### [Problem description]
Scan the material below, then work out how many of its lines contain the word "open"; reply with that number only.

### [Material provided]
/-!
# `Balaban1983to89.B5Hk163Holder` — the PRINTED WEIGHTED ALIAS SUM of the (1.63) multipliers: `Σ_l |h_{l;μλ}(p′)|·|∂_ν(p′+l)|·|p′+l|^α ≤ C(d, α)`, uniformly in `k` (cell GAPS G-b05g10-2; successor of `B5Hk163Strip`, `B5Hk163Alias`)

T. Bałaban, *Propagators and renormalization transformations for lattice gauge theories. I*, Commun. Math.
Phys. **95**, 17–40 (1984) [`Balaban1984PropagatorsI`, cell paper B5], p. 28 bottom – p. 29 top [PDF 12–13]
(renders `…rt-I-p012-x2.png`, `…-p013-x2.png` read as images), about the bracket of the momentum representation
(1.63) of `H_k` (typed `B5Symbol163.second163`; `= Σ_λ h163 μ λ l (p′) B̃_λ` by `B5Hk163Strip.second163_eq_sum_h163`),
verbatim: «This expression is well defined and bounded for all values of l and p′, including p′ = 0 where it is
defined as a limit for p′ → 0. Another important property is that the sum over l of the absolute value of this
expression multiplied by |∂_ν(p′+l)||p′+l|^α is bounded by a constant dependent on d only. This implies bounds on
(1/|x′−x|^α)|∂_ν(H_kB)_μ(x′) − ∂_ν(H_kB)_μ(x)| (see the proof of Lemma 2.4 in [2].)»  No proof is printed.  This
module certifies the second sentence (the WEIGHTED alias sum) for the continued multiplier `h163` on the whole
zero-free strip (real momenta included), with OUR crude constant; `[folklore]` throughout, the `[cite: …]` tags are
TEXT LOCATIONS only — nothing printed enters as a hypothesis (ABSOLUTE RULE).

## Typed reading of the printed weight

* `∂_ν(p′+l)` is the fine-lattice forward-difference symbol `η⁻¹(e^{iη(p′_ν+l_ν)} − 1)`, continued to complex `p′`
  as `B5Hk163Strip.dC n l p′ ν` (`= B5Prop11Fiber.dSym` at real momenta, `B5Hk163Strip.dC_ofReal`);
* `|p′+l|` (the length of the fine momentum `p = p′+l` in the fine Brillouin zone) is typed as the LATTICE LENGTH
  `(Σ_ν |∂_ν(p′+l)|²)^{1/2} = Δ^η(p′+l)^{1/2}`; on the fine zone `(2/π)|p|_c ≤ Δ^η(p)^{1/2} ≤ |p|_c` for the
  centred representative `p_c`, so the printed weight and ours differ by a factor in `[(2/π)^α, 1]` (this
  elementary comparison is NOT re-proved here);
* the weight is therefore `wt163 n l p′ ν α = ‖dC n l p′ ν‖ · (Σ_ν′ ‖dC n l p′ ν′‖²)^{α/2}` (§3), and the sum
  over `l` runs over all `n^d` alias classes `l ∈ 2π{0,…,n−1}^d` (`n = L^k`), as in `B5Hk163Alias`.

## Content (sorry-free)

* §1 `norm_dC_le_omega`: `‖∂_ν(p′+l)‖ ≤ 17·ω_n(l_ν)` on `Strip d κ`, `κ ≤ 1`, every `n`, every `l`
  (`|e^{iθ/n} − 1|² = e^{−Im θ/n}(2cosh(Im θ/n) − 2cos(Re θ/n))` by `B4StripSums.norm_sq_exp_sub_one`/`norm_S1_eq`,
  the cosine re-centred modulo `2πn`, `Real.one_sub_sq_div_two_le_cos`, `Real.cosh_le_exp_half_sq`);
* §2 SHARP `W`-FORM per-alias bounds for `l ≠ 0`, keeping the quadratic gain `1/W_n(l)` of `Δ(p′)/Δ(p′+l)` WHOLE
  (the landed `B5Hk163Alias` bounds spread it as `Π_ν ω^{−2/d}`, which does not survive the weight):
  `norm_sum_Afac_le_W_omega` (`‖Σ_{l′≠l} A_{l,l′}‖ ≤ c_A/(ω_n(l_μ)²·W_n(l))`, from the landed `norm_sum_Afac_le_W`),
  `norm_headC_le_W`, `norm_tailC_le_W`, `norm_h163_le_W`: `‖h_{l;μλ}(p′)‖ ≤ c_HW(d)·Π_ν(12/ω_n(l_ν))/W_n(l)`;
* §3 the weight: `wt163`, `wt163_le_of_ne` (`≤ c_wt(d)·W^{(1+α)/2}`, `l ≠ 0`), `wt163_zero_le`;
* §4 `weighted_term_le`: `‖h_l‖·wt_l ≤ c_HW·c_wt·Π_ν 12·ω_n(l_ν)^{−(1+(1−α)/d)}` (`W^{−(1−α)/2} ≤ Π_ν ω^{−(1−α)/d}`,
  `W_rpow_le_prod163`), and `sum_prod_rpow_le163` (`Σ_l Π_ν 12ω_n(l_ν)^{−e} ≤ (24ζ(e))^d`, from the landed
  general-exponent residue sum `B4StripSumsDeriv.sum_omega_rpow_le_zetaS`: `Σ_{j∈ℤ_n} ω_n(j)^{−e} ≤ 2ζ(e)`, `e > 1`);
* §5 **`weighted_alias_sum_le`**: for `d ≥ 1`, `n ≥ 1`, `0 ≤ κ ≤ κ₁₆₃(d)`, `p′ ∈ Strip d κ`, `μ, λ, ν`, `0 ≤ α < 1`:
  `Σ_l ‖h163 n μ λ l p′‖ · wt163 n l p′ ν α ≤ CHolder163 d α`, and the real-momentum instance
  `weighted_alias_sum_le_real` (`p′ ∈ [−π,π]^d`, the printed setting) — constants depending on `d` and `α` ONLY.

## Honest scope

(i) The constant is ours and crude; it depends on `d` and on `α` and diverges as `α → 1` (through `ζ(1+(1−α)/d)`);
the print says «dependent on d only» with `α` a fixed exponent.  (ii) `|p′+l|` is the lattice length (above).
(iii) The printed CONSEQUENCE (Hölder bounds on `∂_ν(H_kB)_μ`) needs the typed operator `H_k` (GAPS G-b05g10-4) and
is not claimed.  (iv) `U = 1`, `m² = 0` as in the whole b05 lineage.  Value = kernel certificate of a printed,
unproved claim of B5, NOT summit progress, NOT continuum, NOT Clay.
-/

open scoped BigOperators Real
open Finset Complex

namespace Literature.MathematicalPhysics.QuantumFieldTheory.Balaban1983to89.B5Hk163Holder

### [Written solution]
2